Golden ratio

The golden section, or ratio, is often used in design. If we have two dimensions then they aresaid to be in the golden ration if the ratio of the smaller to the large is equal to the ratio of the larger to the sum of both of them. 1


If a and b are the length and width of a page then they are in the golden ration if

a:b = b:(a+b)

For the purposes of design this ratio is aproximately 1:1.61803 or very approximately 5:8

This ratio is embodied in a squence of numbers called the Fibonacci sequence. Fibonacci was a mathematician interested in mapping unchecked breeding. He found that without death populations whould grow in a spiral sequence as follows:

0, 1, 1, 3, 5, 8, 13, 21, 34, 55, 89, 144, 233, 377, 610, 987, 1597, …

This sequence is formed by starting with 0, 1 and forming new numbers by adding the preceeding two in the squence.

There are two interesting things about this sequence

  • As the sequence continues the ratio of the neighbouring pairs approaches the golden ration 3:8 = 1:1.6 … 144:233 = 1:1.61806 … 987:1597 = 1:1.61803 …
  • This sequence occurs naturally in nature in the construction of things like sea shells, sun flowers etc. Even the human body is said to include golden ratios.

Fibonacci numbers expressed in the structure of a nautilus shell.
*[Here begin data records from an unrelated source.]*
import Summits.CriticalPhenomena.PercolationContinuityZ3.Theorems.PercNearOneGluingNoHeavyQuantLSCoreMMGIneqA
import Mathlib.Tactic.Linarith
import Mathlib.Tactic.FieldSimp
import Mathlib.Tactic.Ring
import Mathlib.Tactic.Positivity
import HarnessLib

/-!
# QUANT lane R8, T-DEC, binder (II) `ConvClosedTResidue`: LS-CORE, pattern LLG — the breakpoint inequalities of the two-low greedy after
# pre-routing both row-`m` lows into the head cell (G0)

builds on p205010 (kernel theorem, internal audit signed; external expert review pending)

Support file (`--supports stmt-CriticalPhenomena-4575`), QUANT lane seat prim-quant-census-1 (gen 22), rung R8 of
`run/shared/lean/prim/quant/LADDER.md`.  Theorems only, standard axioms, no sorries.  Memo `…/prim-quant-census-1/LSCORE-G22.md` §9–§10.

Pattern LLG (`2(m+l′) < T`): both light cells of row `m` are lows; `m+l′` (pair "4", deficit `r+d−2w`, span `1−w`, always light) and then
`m+l` (pair "3") are pre-routed into the head cell `p+h`, rests to the giant; the two row-`p` lows then see the head cell (residual capacity
`cPres`) and the residual pool.  Where a cell would be too large for a certificate the light pre-routing efficiency is replaced by its
lower bound `1/x − 1` (a light pair never costs more than the giant rate) — a monotone weakening proved inside the lemma.

[this work].  The gluing rows served [cite: KozmaNitzan2024, Conjecture 3 (p. 15)]; product measure [cite: Grimmett1999, §1.3 p. 10].
-/

namespace Summit.CriticalPhenomena.PercolationContinuityZ3.Theorems

namespace Quant

namespace LawDec

namespace LSCoreLLG

set_option maxHeartbeats 8000000 in
/-- **`G0` for pattern LLG**: the residual giant pool after both pre-routings is nonnegative. [this work] -/
theorem G0_LLG (x r t d w e3 cP1 pool1 cPres poolres : ℝ) (hx0 : 0 < x) (hx1 : x < 1) (hr0 : 0 ≤ r) (hrx : r < x) (_ht : 0 < t) (hw0 : 0 < w) (_hw1 : w < 1)
    (_hd0 : 0 ≤ d) (_hdx : d < x * w) (hre : 0 < r - x + t * (2 - x)) (_hre1 : 0 < 1 - t - r)
    (_hM2 : 2 * w < r + d)
    (h3_H : x * (1 + t - w) ≤ (r + d + 2 * t - 2 * w) → e3 = (((1 + t - w) - (r + d + 2 * t - 2 * w)) / (r + d + 2 * t - 2 * w)))
    (h3_L : (r + d + 2 * t - 2 * w) < x * (1 + t - w) → e3 = (((1 + t - w) - ((1 - x) * (r + d + 2 * t - 2 * w) + x ^ (2:ℕ) * (1 + t - w))) / ((1 - x) * (r + d + 2 * t - 2 * w) + x ^ (2:ℕ) * (1 + t - w))))
    (hc4_f : ((x ^ (2:ℕ) + (1 - x) * d / w) * (1 - x) * ((1 + x - r) * (r - x + t * (2 - x)) / (t * (2 - x ^ (2:ℕ) - (1 - x) * r) - x * (x - r)))) ≤ ((1 - (x ^ (2:ℕ) + (1 - x) * d / w)) * x) * (((1 - w) - ((1 - x) * (r + d - 2 * w) + x ^ (2:ℕ) * (1 - w))) / ((1 - x) * (r + d - 2 * w) + x ^ (2:ℕ) * (1 - w))) → cP1 = ((1 - (x ^ (2:ℕ) + (1 - x) * d / w)) * x) - ((x ^ (2:ℕ) + (1 - x) * d / w) * (1 - x) * ((1 + x - r) * (r - x + t * (2 - x)) / (t * (2 - x ^ (2:ℕ) - (1 - x) * r) - x * (x - r)))) / (((1 - w) - ((1 - x) * (r + d - 2 * w) + x ^ (2:ℕ) * (1 - w))) / ((1 - x) * (r + d - 2 * w) + x ^ (2:ℕ) * (1 - w))) ∧ pool1 = ((x ^ (2:ℕ) + (1 - x) * d / w) * (1 - x)))
    (hc4_s : ((1 - (x ^ (2:ℕ) + (1 - x) * d / w)) * x) * (((1 - w) - ((1 - x) * (r + d - 2 * w) + x ^ (2:ℕ) * (1 - w))) / ((1 - x) * (r + d - 2 * w) + x ^ (2:ℕ) * (1 - w))) < ((x ^ (2:ℕ) + (1 - x) * d / w) * (1 - x) * ((1 + x - r) * (r - x + t * (2 - x)) / (t * (2 - x ^ (2:ℕ) - (1 - x) * r) - x * (x - r)))) → cP1 = 0 ∧ pool1 = (((x ^ (2:ℕ) + (1 - x) * d / w) * (1 - x)) - ((x ^ (2:ℕ) + (1 - x) * d / w) * (1 - x) * ((1 + x - r) * (r - x + t * (2 - x)) / (t * (2 - x ^ (2:ℕ) - (1 - x) * r) - x * (x - r)))) + ((1 - (x ^ (2:ℕ) + (1 - x) * d / w)) * x) * (((1 - w) - ((1 - x) * (r + d - 2 * w) + x ^ (2:ℕ) * (1 - w))) / ((1 - x) * (r + d - 2 * w) + x ^ (2:ℕ) * (1 - w)))))
    (hc3_f : ((x ^ (2:ℕ) + (1 - x) * d / w) * (1 - x) * ((x - r) * (1 - t - r) / (t * (2 - x ^ (2:ℕ) - (1 - x) * r) - x * (x - r)))) ≤ cP1 * e3 → cPres = cP1 - ((x ^ (2:ℕ) + (1 - x) * d / w) * (1 - x) * ((x - r) * (1 - t - r) / (t * (2 - x ^ (2:ℕ) - (1 - x) * r) - x * (x - r)))) / e3 ∧ poolres = pool1)
    (hc3_s : cP1 * e3 < ((x ^ (2:ℕ) + (1 - x) * d / w) * (1 - x) * ((x - r) * (1 - t - r) / (t * (2 - x ^ (2:ℕ) - (1 - x) * r) - x * (x - r)))) → cPres = 0 ∧ poolres = (pool1 - ((x ^ (2:ℕ) + (1 - x) * d / w) * (1 - x) * ((x - r) * (1 - t - r) / (t * (2 - x ^ (2:ℕ) - (1 - x) * r) - x * (x - r)))) + cP1 * e3)) :
    0 ≤ poolres := by
  have hD : 0 < t * (2 - x ^ (2:ℕ) - (1 - x) * r) - x * (x - r) := LSCoreMMG.D_pos x r t hx0 hx1 hr0 hrx hre
  have hxw : x * w ≤ x := by nlinarith
  have hb4 : r + d - 2 * w < x * (1 - w) := by nlinarith
  have hb4c : r + d - 2 * w < 1 - w := by nlinarith
  have hb3c : r + d + 2 * t - 2 * w < 1 + t - w := by nlinarith
  have hg0 : 0 ≤ (x ^ (2:ℕ) + (1 - x) * d / w) := by positivity
  have hlam : 0 ≤ ((x - r) * (1 - t - r) / (t * (2 - x ^ (2:ℕ) - (1 - x) * r) - x * (x - r))) := div_nonneg (mul_nonneg (by linarith) (by linarith)) hD.le
  have hlaml : 0 ≤ ((1 + x - r) * (r - x + t * (2 - x)) / (t * (2 - x ^ (2:ℕ) - (1 - x) * r) - x * (x - r))) := div_nonneg (mul_nonneg (by linarith) hre.le) hD.le
  have hcM1 : 0 ≤ ((x ^ (2:ℕ) + (1 - x) * d / w) * (1 - x) * ((x - r) * (1 - t - r) / (t * (2 - x ^ (2:ℕ) - (1 - x) * r) - x * (x - r)))) := mul_nonneg (mul_nonneg hg0 (by linarith)) hlam
  have hcM2 : 0 ≤ ((x ^ (2:ℕ) + (1 - x) * d / w) * (1 - x) * ((1 + x - r) * (r - x + t * (2 - x)) / (t * (2 - x ^ (2:ℕ) - (1 - x) * r) - x * (x - r)))) := mul_nonneg (mul_nonneg hg0 (by linarith)) hlaml
  have hcM1pos : 0 < ((x ^ (2:ℕ) + (1 - x) * d / w) * (1 - x) * ((x - r) * (1 - t - r) / (t * (2 - x ^ (2:ℕ) - (1 - x) * r) - x * (x - r)))) := by
    apply mul_pos (mul_pos (by positivity) (by linarith))
    exact div_pos (mul_pos (by linarith) (by linarith)) hD
  have hG4 : 0 < ((1 - x) * (r + d - 2 * w) + x ^ (2:ℕ) * (1 - w)) := by nlinarith [mul_pos hx0 hx0, sq_nonneg x, mul_pos (sub_pos.2 hx1) (show (0:ℝ) < r + d - 2 * w by linarith)]
  have he4num : 0 < (1 - w) - ((1 - x) * (r + d - 2 * w) + x ^ (2:ℕ) * (1 - w)) := by nlinarith [mul_pos hx0 (sub_pos.2 hx1), mul_pos hx0 (show (0:ℝ) < 1 - w by linarith), mul_pos (sub_pos.2 hx1) (show (0:ℝ) < (1 - w) - (r + d - 2 * w) by linarith)]
  have he4pos : 0 < (((1 - w) - ((1 - x) * (r + d - 2 * w) + x ^ (2:ℕ) * (1 - w))) / ((1 - x) * (r + d - 2 * w) + x ^ (2:ℕ) * (1 - w))) := div_pos he4num hG4
  have h4w : ((1 - x) / x) ≤ (((1 - w) - ((1 - x) * (r + d - 2 * w) + x ^ (2:ℕ) * (1 - w))) / ((1 - x) * (r + d - 2 * w) + x ^ (2:ℕ) * (1 - w))) := by
    have h1 : ((1 - x) * (r + d - 2 * w) + x ^ (2:ℕ) * (1 - w)) ≤ x * (1 - w) := by nlinarith [mul_pos hx0 (sub_pos.2 hx1)]
    rw [div_le_div_iff₀ hx0 hG4]; nlinarith [mul_pos hx0 (sub_pos.2 hx1)]
  have hsum : ((x - r) * (1 - t - r) / (t * (2 - x ^ (2:ℕ) - (1 - x) * r) - x * (x - r))) + ((1 + x - r) * (r - x + t * (2 - x)) / (t * (2 - x ^ (2:ℕ) - (1 - x) * r) - x * (x - r))) = 1 := by rw [← add_div, div_eq_one_iff_eq hD.ne']; ring
  have hP : ((1 - (x ^ (2:ℕ) + (1 - x) * d / w)) * (1 - x) * ((x - r) * (1 - t - r) / (t * (2 - x ^ (2:ℕ) - (1 - x) * r) - x * (x - r)))) + ((1 - (x ^ (2:ℕ) + (1 - x) * d / w)) * (1 - x) * ((1 + x - r) * (r - x + t * (2 - x)) / (t * (2 - x ^ (2:ℕ) - (1 - x) * r) - x * (x - r)))) = (1 - (x ^ (2:ℕ) + (1 - x) * d / w)) * (1 - x) := by linear_combination (1 - (x ^ (2:ℕ) + (1 - x) * d / w)) * (1 - x) * hsum
  have hg1p : 0 ≤ 1 - (x ^ (2:ℕ) + (1 - x) * d / w) := by
    have h4 : d / w ≤ x := by rw [div_le_iff₀ hw0]; linarith
    have h5 : (1 - x) * d / w ≤ (1 - x) * x := by rw [mul_div_assoc]; exact mul_le_mul_of_nonneg_left h4 (by linarith)
    nlinarith
  have hgl : ((x ^ (2:ℕ) + (1 - x) * d / w) * (1 - x) * ((x - r) * (1 - t - r) / (t * (2 - x ^ (2:ℕ) - (1 - x) * r) - x * (x - r)))) ≤ (x ^ (2:ℕ) + (1 - x) * d / w) * (1 - x) := mul_le_of_le_one_right (mul_nonneg hg0 (by linarith)) (by linarith [hsum, hlaml])
  have hgsum : (x ^ (2:ℕ) + (1 - x) * d / w) * (1 - x) * ((x - r) * (1 - t - r) / (t * (2 - x ^ (2:ℕ) - (1 - x) * r) - x * (x - r))) + (x ^ (2:ℕ) + (1 - x) * d / w) * (1 - x) * ((1 + x - r) * (r - x + t * (2 - x)) / (t * (2 - x ^ (2:ℕ) - (1 - x) * r) - x * (x - r))) = (x ^ (2:ℕ) + (1 - x) * d / w) * (1 - x) := by rw [← mul_add, hsum, mul_one]
  have hcP0 : 0 ≤ ((1 - (x ^ (2:ℕ) + (1 - x) * d / w)) * x) := mul_nonneg hg1p hx0.le
  rcases le_or_gt (((x ^ (2:ℕ) + (1 - x) * d / w) * (1 - x) * ((1 + x - r) * (r - x + t * (2 - x)) / (t * (2 - x ^ (2:ℕ) - (1 - x) * r) - x * (x - r))))) (((1 - (x ^ (2:ℕ) + (1 - x) * d / w)) * x) * (((1 - w) - ((1 - x) * (r + d - 2 * w) + x ^ (2:ℕ) * (1 - w))) / ((1 - x) * (r + d - 2 * w) + x ^ (2:ℕ) * (1 - w)))) with hf4 | hs4
  · obtain ⟨hcP1, hpl1⟩ := hc4_f hf4
    rw [hcP1, hpl1] at hc3_f hc3_s
    rcases le_or_gt (((x ^ (2:ℕ) + (1 - x) * d / w) * (1 - x) * ((x - r) * (1 - t - r) / (t * (2 - x ^ (2:ℕ) - (1 - x) * r) - x * (x - r))))) ((((1 - (x ^ (2:ℕ) + (1 - x) * d / w)) * x) - ((x ^ (2:ℕ) + (1 - x) * d / w) * (1 - x) * ((1 + x - r) * (r - x + t * (2 - x)) / (t * (2 - x ^ (2:ℕ) - (1 - x) * r) - x * (x - r)))) / (((1 - w) - ((1 - x) * (r + d - 2 * w) + x ^ (2:ℕ) * (1 - w))) / ((1 - x) * (r + d - 2 * w) + x ^ (2:ℕ) * (1 - w)))) * e3) with hf3 | hs3
    · obtain ⟨_, hpl⟩ := hc3_f hf3
      rw [hpl]; exact mul_nonneg hg0 (by linarith)
    · obtain ⟨_, hpl⟩ := hc3_s hs3
      rw [hpl]
      clear hc4_f hc4_s hc3_f hc3_s
      rcases le_or_gt (x * (1 + t - w)) ((r + d + 2 * t - 2 * w)) with hk3 | hk3
      · rw [h3_H hk3] at *
        have he3pos : 0 < (((1 + t - w) - (r + d + 2 * t - 2 * w)) / (r + d + 2 * t - 2 * w)) := div_pos (by linarith) (by linarith)
        have hcP1 : 0 ≤ ((1 - (x ^ (2:ℕ) + (1 - x) * d / w)) * x) - ((x ^ (2:ℕ) + (1 - x) * d / w) * (1 - x) * ((1 + x - r) * (r - x + t * (2 - x)) / (t * (2 - x ^ (2:ℕ) - (1 - x) * r) - x * (x - r)))) / (((1 - w) - ((1 - x) * (r + d - 2 * w) + x ^ (2:ℕ) * (1 - w))) / ((1 - x) * (r + d - 2 * w) + x ^ (2:ℕ) * (1 - w))) := by have := (div_le_iff₀ he4pos).2 hf4; linarith
        nlinarith [hgl, mul_nonneg hcP1 he3pos.le]

      · rw [h3_L hk3] at *
        have hG3pos : 0 < ((1 - x) * (r + d + 2 * t - 2 * w) + x ^ (2:ℕ) * (1 + t - w)) := add_pos_of_pos_of_nonneg (mul_pos (by linarith) (by linarith)) (mul_nonneg (sq_nonneg x) (by linarith))
        have he3pos : 0 < (((1 + t - w) - ((1 - x) * (r + d + 2 * t - 2 * w) + x ^ (2:ℕ) * (1 + t - w))) / ((1 - x) * (r + d + 2 * t - 2 * w) + x ^ (2:ℕ) * (1 + t - w))) := div_pos (by nlinarith [mul_pos hx0 (sub_pos.2 hx1), mul_pos hx0 (show (0:ℝ) < 1 + t - w by linarith)]) hG3pos
        have he3 : (1 - x) / x ≤ (((1 + t - w) - ((1 - x) * (r + d + 2 * t - 2 * w) + x ^ (2:ℕ) * (1 + t - w))) / ((1 - x) * (r + d + 2 * t - 2 * w) + x ^ (2:ℕ) * (1 + t - w))) := by
          rw [div_le_div_iff₀ hx0 hG3pos]; nlinarith [mul_le_mul_of_nonneg_left hk3.le (sub_pos.2 hx1).le]
        have hcP1 : 0 ≤ ((1 - (x ^ (2:ℕ) + (1 - x) * d / w)) * x) - ((x ^ (2:ℕ) + (1 - x) * d / w) * (1 - x) * ((1 + x - r) * (r - x + t * (2 - x)) / (t * (2 - x ^ (2:ℕ) - (1 - x) * r) - x * (x - r)))) / (((1 - w) - ((1 - x) * (r + d - 2 * w) + x ^ (2:ℕ) * (1 - w))) / ((1 - x) * (r + d - 2 * w) + x ^ (2:ℕ) * (1 - w))) := by have := (div_le_iff₀ he4pos).2 hf4; linarith
        nlinarith [hgl, mul_nonneg hcP1 he3pos.le]

  · obtain ⟨hcP1, hpl1⟩ := hc4_s hs4
    rw [hcP1, hpl1] at hc3_f hc3_s
    have hs3 : 0 * e3 < ((x ^ (2:ℕ) + (1 - x) * d / w) * (1 - x) * ((x - r) * (1 - t - r) / (t * (2 - x ^ (2:ℕ) - (1 - x) * r) - x * (x - r)))) := by rw [zero_mul]; exact hcM1pos
    obtain ⟨_, hpl⟩ := hc3_s hs3
    rw [hpl]
    clear hc4_f hc4_s hc3_f hc3_s
    rcases le_or_gt (x * (1 + t - w)) ((r + d + 2 * t - 2 * w)) with hk3 | hk3
    · rw [h3_H hk3] at *
      nlinarith [hgsum, mul_nonneg hcP0 he4pos.le]

    · rw [h3_L hk3] at *
      nlinarith [hgsum, mul_nonneg hcP0 he4pos.le]


end LSCoreLLG

end LawDec

end Quant

end Summit.CriticalPhenomena.PercolationContinuityZ3.Theorems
Simular proportions ocurr frequently in nature.

Designers often use the golden ratio and fibonacci numbers in their designs, as they find the proportions balanced and pleasing to the eye.

  • Penguin classics have for 50 years been published in the standard size of 111 x 180 mm, which embodies the golden ratio.
  • Le Corbusier incorporated a fibonacci sequence into his architectural designs.

The floorplan of Le Corbusier's Villa Savoye uses fibonacci numbers

  • Many graphic designers and artists use fibonacci numbers to structure the page layout.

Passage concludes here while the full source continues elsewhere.